Kiersten Rowland

Adventures, Travel & Photography

A walk through a cork oak forest

25 October 2017

Reading time: 4 mins

Laura and I decided to go for a walk yesterday. She had recently been in this area and I said I would like to see the freshly harvested cork oak trees as I had never seen them.

The view from the fire look out. The Sierra Nevada mountains with the left over of the recent snows and some of the villages in the Alpujarra
The view from the fire look out. The Sierra Nevada mountains with the left over of the recent snows and some of the villages in the Alpujarra

We met up in Orgiva, drove into the Contraviesa and parked at the restaurant of Haza del Lino. It was a beautiful autumn day, just perfect for walking, not too hot, not too cold, no wind and nobody else around. Wonderful colours on the trunks of the trees after the recent harvest.

We walked up through the cork oak forest, stopping to take lots of photos along the way. Cork oaks are the only tree that can have their bark harvested without killing the tree. According to some reports I have read, this is the highest cork oak forest in Spain. Eventually we arrived at the top, close to a fire look out point, to stunning views of the Sierra Nevada mountains, Las Alpujarras and, when you turned around, views of the Mediterranean sea. I attempted to have a conversation with the man who was manning the fire look out, I swear he was not speaking back to me in Spanish haha.

Mulhacen, the highest peak in mainland Spain
Mulhacen, the highest peak in mainland Spain
Veleta, 2nd highest mountain in the Sierra Nevada and other peaks and ridges
Veleta, 2nd highest mountain in the Sierra Nevada and other peaks and ridges

More photos were taken up there, before we turned around and made our way back through the forest collecting discarded cork along the way.
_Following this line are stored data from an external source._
import Mathlib
import HarnessLib
import HarnessLib.Audit
import Summits.ValiantsHypothesis.Statement
import Literature.Barriers.ValiantsHypothesis.MonotoneGap
import Literature.Computability.AlgebraicComplexity.ValiantConjectureProofs
import Summits.ValiantsHypothesis.ValiantsHypothesis.Theorems.HubHub
import HarnessLib.Audit.Status.Attr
I shall use my cork to float in the pool so when small critters fall in they can at least get out of the water until I fish them out for good.
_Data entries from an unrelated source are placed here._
import Summits.AtomisticToContinuum.Crystallization.Theorems.FrustratedLawDichotomyCellArithLip

/-!
# FrustratedLawDichotomy · crux `AperiodicFrustratedLawGap` (stmt-AtomisticToContinuum-27623) — CELL-ARITH «NASH-LIP», the per-label packaging:
# NASH number = CENTRE value + ε·Lipschitz slack (decomp-a2c hand-1 g53; sequel of `…CellArithLip`; critic r1796 (B))

Layout-free (over (252)'s own near sets), real side; the K-file supplies rational tables and decides the one comparison.
* ★ `nash_centre_lip_coord` — for `|G − 1| ≤ ε` and every pair's `g_G(z,z)`, `|z|²` in its class window:
  `|(nashVecLab G … m) i − (nashVecLab 1 … m) i| ≤ ε·(lead_i + [m ∈ MI]·Σ_{own pairs} lip_i + Σ_{neighbour pairs} lip_i)` with
  `lead_i = Ψ₁·|a m|₁²·|a m i|` and `lip_i(z, y) = Ψ₁|z|₁²|y i| + 2|z i|(|z|₁|y|₁Ψ₁ + |z·y|Ψ₂|z|₁²)` (`…CellArithLip.abs_linLab_sub_linLab_one_le`);
* ★ `norm_posL_le_of_centre_lip` — from coordinate bounds `|v i − v₀ i| ≤ ε·L i`, centre bounds `|v₀ i| ≤ V i` and ONE rational comparison
  `(1 + 3ε)·Σ_i (V i + ε·L i)² ≤ b²` (`0 ≤ b`): `‖posL F v‖ ≤ b` ((260) `norm_le_of_nearId`) — with `v = nashVecLab G …` and (252) `nashVec_posL`
  this is the (251) `hnn` entry in the centre-plus-slack currency.
DEF-FREE; imports `…CellArithLip`; 0 sorry.  Tags: [folklore].
-/

noncomputable section

namespace Summit.AtomisticToContinuum.Crystallization.Theorems.FrustratedLawDichotomyCellArithLipNash

open scoped BigOperators
open Summit.AtomisticToContinuum.Crystallization.Theorems.FrustratedLawDichotomyCoherentFloorAlgebra (psiT psiT1)
open Summit.AtomisticToContinuum.Crystallization.Theorems.FrustratedLawDichotomyCellMetric (posL gram linLab nashVecLab)
open Summit.AtomisticToContinuum.Crystallization.Theorems.FrustratedLawDichotomyCellData (norm_le_of_nearId)
open Summit.AtomisticToContinuum.Crystallization.Theorems.FrustratedLawDichotomyCellArithNashInt (abs_gram_sub_dot_le)
open Summit.AtomisticToContinuum.Crystallization.Theorems.FrustratedLawDichotomyCellArithLip

variable {ι : Type*} [DecidableEq ι]

/-- the Lipschitz bracket of one pair in coordinate `i` (the right-hand side of `abs_linLab_sub_linLab_one_le` without the factor `ε`). -/
def lipCoef (lo hi : ℝ) (z y : Fin 3 → ℝ) (i : Fin 3) : ℝ :=
  max (-(-4 * lo⁻¹ ^ 5 + 7 * hi⁻¹ ^ 8)) (-4 * hi⁻¹ ^ 5 + 7 * lo⁻¹ ^ 8) * (∑ j, |z j|) ^ 2 * |y i|
    + 2 * |z i| * ((∑ j, |z j|) * (∑ j, |y j|) * max (-(-4 * lo⁻¹ ^ 5 + 7 * hi⁻¹ ^ 8)) (-4 * hi⁻¹ ^ 5 + 7 * lo⁻¹ ^ 8)
      + |∑ j, z j * y j| * max (-(20 * hi⁻¹ ^ 6 - 56 * lo⁻¹ ^ 9)) (20 * lo⁻¹ ^ 6 - 56 * hi⁻¹ ^ 9) * (∑ j, |z j|) ^ 2)

/-- the lead bracket `Ψ₁·|a|₁²·|a i|` (for `ψ(g(a,a))·a i`). -/
def leadCoef (lo hi : ℝ) (a : Fin 3 → ℝ) (i : Fin 3) : ℝ :=
  max (-(-4 * lo⁻¹ ^ 5 + 7 * hi⁻¹ ^ 8)) (-4 * hi⁻¹ ^ 5 + 7 * lo⁻¹ ^ 8) * (∑ j, |a j|) ^ 2 * |a i|

section Centre

variable {G : Matrix (Fin 3) (Fin 3) ℝ} {ε : ℝ} {M MI : Finset ι} {nb : ι → Finset ι} {m : ι} {i : Fin 3}
  {a ω : ι → Fin 3 → ℝ} {lo0 hi0 : ℝ} {tlo thi tlo' thi' : ι → ℝ}

omit [DecidableEq ι] in
/-- the lead term: `|ψ(g_G(a,a))·a i − ψ(|a|²)·a i| ≤ ε·leadCoef`. [folklore] -/
theorem abs_lead_sub_le (hG : ∀ i j, |G i j - (if i = j then 1 else 0)| ≤ ε) (v : Fin 3 → ℝ) (i : Fin 3) {lo hi : ℝ}
    (h0 : 0 < lo) (h1 : lo ≤ gram G v v) (h2 : gram G v v ≤ hi) (h1' : lo ≤ ∑ j, v j * v j) (h2' : ∑ j, v j * v j ≤ hi) :
    |(psiT (gram G v v) • v) i - (psiT (gram 1 v v) • v) i| ≤ ε * leadCoef lo hi v i := by
  have dt : |gram G v v - ∑ j, v j * v j| ≤ ε * ((∑ j, |v j|) * (∑ j, |v j|)) := abs_gram_sub_dot_le hG v v
  have dψ := abs_psiT_sub_le h0 h1' h2' h1 h2
  have hΨ : 0 ≤ max (-(-4 * lo⁻¹ ^ 5 + 7 * hi⁻¹ ^ 8)) (-4 * hi⁻¹ ^ 5 + 7 * lo⁻¹ ^ 8) :=
    (abs_nonneg _).trans (Summit.AtomisticToContinuum.Crystallization.Theorems.FrustratedLawDichotomyCellEnclosures.abs_psiT1_le h0 h1 h2)
  simp only [Pi.smul_apply, smul_eq_mul, gram_one]
  rw [← sub_mul, abs_mul]
  unfold leadCoef
  have := mul_le_mul_of_nonneg_left dt hΨ
  have h3 : |psiT (gram G v v) - psiT (∑ j, v j * v j)| * |v i|
      ≤ (max (-(-4 * lo⁻¹ ^ 5 + 7 * hi⁻¹ ^ 8)) (-4 * hi⁻¹ ^ 5 + 7 * lo⁻¹ ^ 8) * (ε * ((∑ j, |v j|) * (∑ j, |v j|)))) * |v i| :=
    mul_le_mul_of_nonneg_right (dψ.trans this) (abs_nonneg _)
  refine h3.trans (le_of_eq ?_)
  ring

/-- ★ CENTRE-PLUS-SLACK, coordinate form: the NASH residual vector moves from its centre value by at most `ε·(lead + own + neighbour
brackets)` in coordinate `i`. Windows: `lo0/hi0` for `g(a m, a m)` and `|a m|²`; `tlo/thi m'` for the own pairs `z = a m − a m'`; `tlo'/thi' x`
for the neighbour pairs `z = a x − a m` (each window must contain both `g_G(z,z)` and `|z|²`). [folklore] -/
theorem nash_centre_lip_coord (hG : ∀ i j, |G i j - (if i = j then 1 else 0)| ≤ ε)
    (h0 : 0 < lo0) (h01 : lo0 ≤ gram G (a m) (a m)) (h02 : gram G (a m) (a m) ≤ hi0)
    (h01' : lo0 ≤ ∑ j, a m j * a m j) (h02' : ∑ j, a m j * a m j ≤ hi0)
    (hown : ∀ m' ∈ (M.erase m).filter (fun m' => m' ∈ nb m),
      0 < tlo m' ∧ tlo m' ≤ gram G (a m - a m') (a m - a m') ∧ gram G (a m - a m') (a m - a m') ≤ thi m'
        ∧ tlo m' ≤ ∑ j, (a m - a m') j * (a m - a m') j ∧ ∑ j, (a m - a m') j * (a m - a m') j ≤ thi m')
    (hnbr : ∀ x ∈ (MI.erase m).filter (fun x => x ∈ nb m),
      0 < tlo' x ∧ tlo' x ≤ gram G (a x - a m) (a x - a m) ∧ gram G (a x - a m) (a x - a m) ≤ thi' x
        ∧ tlo' x ≤ ∑ j, (a x - a m) j * (a x - a m) j ∧ ∑ j, (a x - a m) j * (a x - a m) j ≤ thi' x) :
    |nashVecLab G M MI a ω nb m i - nashVecLab 1 M MI a ω nb m i|
      ≤ ε * (leadCoef lo0 hi0 (a m) i
          + (if m ∈ MI then ∑ m' ∈ (M.erase m).filter (fun m' => m' ∈ nb m), lipCoef (tlo m') (thi m') (a m - a m') (ω m) i else 0)
          + ∑ x ∈ (MI.erase m).filter (fun x => x ∈ nb m), lipCoef (tlo' x) (thi' x) (a x - a m) (ω x) i) := by
  -- per pair
  have A : ∀ m' ∈ (M.erase m).filter (fun m' => m' ∈ nb m),
      |linLab G (a m - a m') (ω m) i - linLab 1 (a m - a m') (ω m) i| ≤ ε * lipCoef (tlo m') (thi m') (a m - a m') (ω m) i := by
    intro m' hm'
    obtain ⟨t0, t1, t2, t1', t2'⟩ := hown m' hm'
    exact abs_linLab_sub_linLab_one_le hG (a m - a m') (ω m) i t0 t1 t2 t1' t2'
  have B : ∀ x ∈ (MI.erase m).filter (fun x => x ∈ nb m),
      |linLab G (a x - a m) (ω x) i - linLab 1 (a x - a m) (ω x) i| ≤ ε * lipCoef (tlo' x) (thi' x) (a x - a m) (ω x) i := by
    intro x hx
    obtain ⟨t0, t1, t2, t1', t2'⟩ := hnbr x hx
    exact abs_linLab_sub_linLab_one_le hG (a x - a m) (ω x) i t0 t1 t2 t1' t2'
  have L := abs_lead_sub_le hG (a m) i h0 h01 h02 h01' h02'
  -- sums of coordinate differences
  have SA : |(∑ m' ∈ (M.erase m).filter (fun m' => m' ∈ nb m), linLab G (a m - a m') (ω m)) i
        - (∑ m' ∈ (M.erase m).filter (fun m' => m' ∈ nb m), linLab 1 (a m - a m') (ω m)) i|
      ≤ ε * ∑ m' ∈ (M.erase m).filter (fun m' => m' ∈ nb m), lipCoef (tlo m') (thi m') (a m - a m') (ω m) i := by
    rw [Finset.sum_apply, Finset.sum_apply, ← Finset.sum_sub_distrib, Finset.mul_sum]
    exact (Finset.abs_sum_le_sum_abs _ _).trans (Finset.sum_le_sum A)
  have SB : |(∑ x ∈ (MI.erase m).filter (fun x => x ∈ nb m), linLab G (a x - a m) (ω x)) i
        - (∑ x ∈ (MI.erase m).filter (fun x => x ∈ nb m), linLab 1 (a x - a m) (ω x)) i|
      ≤ ε * ∑ x ∈ (MI.erase m).filter (fun x => x ∈ nb m), lipCoef (tlo' x) (thi' x) (a x - a m) (ω x) i := by
    rw [Finset.sum_apply, Finset.sum_apply, ← Finset.sum_sub_distrib, Finset.mul_sum]
    exact (Finset.abs_sum_le_sum_abs _ _).trans (Finset.sum_le_sum B)
  -- assemble: the difference splits into lead, own-sum and neighbour-sum differences
  have e : nashVecLab G M MI a ω nb m i - nashVecLab 1 M MI a ω nb m i
      = ((psiT (gram G (a m) (a m)) • a m) i - (psiT (gram 1 (a m) (a m)) • a m) i)
        - ((if m ∈ MI then (∑ m' ∈ (M.erase m).filter (fun m' => m' ∈ nb m), linLab G (a m - a m') (ω m)) i else 0)
          - (if m ∈ MI then (∑ m' ∈ (M.erase m).filter (fun m' => m' ∈ nb m), linLab 1 (a m - a m') (ω m)) i else 0))
        + ((∑ x ∈ (MI.erase m).filter (fun x => x ∈ nb m), linLab G (a x - a m) (ω x)) i
          - (∑ x ∈ (MI.erase m).filter (fun x => x ∈ nb m), linLab 1 (a x - a m) (ω x)) i) := by
    unfold nashVecLab
    by_cases hMI : m ∈ MI
    · simp only [hMI, if_true, Pi.sub_apply]; ring
    · simp only [hMI, if_false, Pi.sub_apply, Pi.zero_apply]; ring
  rw [e]
  have I : |(if m ∈ MI then (∑ m' ∈ (M.erase m).filter (fun m' => m' ∈ nb m), linLab G (a m - a m') (ω m)) i else 0)
        - (if m ∈ MI then (∑ m' ∈ (M.erase m).filter (fun m' => m' ∈ nb m), linLab 1 (a m - a m') (ω m)) i else 0)|
      ≤ ε * (if m ∈ MI then ∑ m' ∈ (M.erase m).filter (fun m' => m' ∈ nb m), lipCoef (tlo m') (thi m') (a m - a m') (ω m) i else 0) := by
    by_cases hMI : m ∈ MI
    · simp only [hMI, if_true]; exact SA
    · simp only [hMI, if_false, sub_zero, abs_zero, mul_zero]; exact le_rfl
  calc |((psiT (gram G (a m) (a m)) • a m) i - (psiT (gram 1 (a m) (a m)) • a m) i)
        - ((if m ∈ MI then (∑ m' ∈ (M.erase m).filter (fun m' => m' ∈ nb m), linLab G (a m - a m') (ω m)) i else 0)
          - (if m ∈ MI then (∑ m' ∈ (M.erase m).filter (fun m' => m' ∈ nb m), linLab 1 (a m - a m') (ω m)) i else 0))
        + ((∑ x ∈ (MI.erase m).filter (fun x => x ∈ nb m), linLab G (a x - a m) (ω x)) i
          - (∑ x ∈ (MI.erase m).filter (fun x => x ∈ nb m), linLab 1 (a x - a m) (ω x)) i)|
      ≤ |(psiT (gram G (a m) (a m)) • a m) i - (psiT (gram 1 (a m) (a m)) • a m) i|
        + |(if m ∈ MI then (∑ m' ∈ (M.erase m).filter (fun m' => m' ∈ nb m), linLab G (a m - a m') (ω m)) i else 0)
          - (if m ∈ MI then (∑ m' ∈ (M.erase m).filter (fun m' => m' ∈ nb m), linLab 1 (a m - a m') (ω m)) i else 0)|
        + |(∑ x ∈ (MI.erase m).filter (fun x => x ∈ nb m), linLab G (a x - a m) (ω x)) i
          - (∑ x ∈ (MI.erase m).filter (fun x => x ∈ nb m), linLab 1 (a x - a m) (ω x)) i| := by
        refine (abs_add_le _ _).trans (add_le_add (abs_sub _ _) le_rfl)
    _ ≤ ε * leadCoef lo0 hi0 (a m) i
        + ε * (if m ∈ MI then ∑ m' ∈ (M.erase m).filter (fun m' => m' ∈ nb m), lipCoef (tlo m') (thi m') (a m - a m') (ω m) i else 0)
        + ε * ∑ x ∈ (MI.erase m).filter (fun x => x ∈ nb m), lipCoef (tlo' x) (thi' x) (a x - a m) (ω x) i :=
        add_le_add (add_le_add L I) SB
    _ = _ := by ring

end Centre

/-- ★ THE NORM STEP of the centre-plus-slack currency: coordinate slacks `|v i − v₀ i| ≤ ε·L i`, centre bounds `|v₀ i| ≤ V i`, and ONE
rational comparison `(1 + 3ε)·Σ_i (V i + ε·L i)² ≤ b²`, `0 ≤ b` ⇒ `‖posL F v‖ ≤ b` on the near-identity box. [folklore] -/
theorem norm_posL_le_of_centre_lip {F : Matrix (Fin 3) (Fin 3) ℝ} {ε : ℝ}
    (hG : ∀ i j, |(F.transpose * F) i j - (if i = j then 1 else 0)| ≤ ε) (hε : 0 ≤ ε) {v v₀ L V : Fin 3 → ℝ} {b : ℝ}
    (hd : ∀ i, |v i - v₀ i| ≤ ε * L i) (hV : ∀ i, |v₀ i| ≤ V i) (hb : 0 ≤ b)
    (hcmp : (1 + 3 * ε) * ∑ i, (V i + ε * L i) ^ 2 ≤ b ^ 2) : ‖posL F v‖ ≤ b := by
  refine norm_le_of_nearId hG hb (le_trans ?_ hcmp)
  refine mul_le_mul_of_nonneg_left (Finset.sum_le_sum fun i _ => ?_) (by linarith)
  have h1 : |v i| ≤ V i + ε * L i := by
    have := abs_sub_abs_le_abs_sub (v i) (v₀ i)
    linarith [hd i, hV i]
  have h0 : 0 ≤ V i + ε * L i := (abs_nonneg _).trans h1
  calc v i ^ 2 = |v i| ^ 2 := (sq_abs _).symm
    _ ≤ (V i + ε * L i) ^ 2 := pow_le_pow_left₀ (abs_nonneg _) h1 2

end Summit.AtomisticToContinuum.Crystallization.Theorems.FrustratedLawDichotomyCellArithLipNash

end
The Mediterranean Sea with the cloud creeping in from the coast
The Mediterranean Sea with the cloud creeping in from the coast
Cork Oaks
Cork Oaks
Incredible colours
Incredible colours
More cork oaks
More cork oaks

Arriving back to the road there is a big old ruin and a fantastic old tree that screams at you to take it’s photo, so we obliged. The cloud had crept up from the coast and made a great back drop for the tree.

The tree that screamed to have it's picture taken
The tree that screamed to have it's picture taken

While taking photos I noticed two big birds in the sky, just silhouettes because they were in the cloud, making it difficult to identify them. They were making a lot of noise and we noticed a 3rd bird that was attacking the two. Once they moved into the clear blue sky I could see they were a pair of Golden Eagles getting mobbed by a Bonelli’s Eagle. I have been lucky to witness this once before, many years ago, it still never fails to excite me seeing these big birds of prey, but seeing these birds interact in this way, well that’s just super special! What a great way to end the day.

A pair of Golden Eagles
A pair of Golden Eagles
Bonelli's Eagle
Bonelli's Eagle
Bonelli's Eagle chasing Golden Eagle
Bonelli's Eagle chasing Golden Eagle
Golden Eagle
Golden Eagle

Comments

Linda martin: Lovely article nice read and amazing photos. The cork trees look fantastic with all the colours etc.

The Ao4: Wow, what stunning views! Well worth the hike to get up there, I’d say! I’m still fascinated with the cork oaks! AND EAGLES!!!!!!! I love the old tree with the cloudy/foggy background! What a day you had!!! KZK

carol: Lovely post, love that stretch of the Contraviesa, the lavender there in Spring is fabulous too.

Peter Roberts: Great story. Was by there during first fall of snow this Autumn. Am very interested in the wild life which is tolally dependent on these forests. Very interesting. Thanks.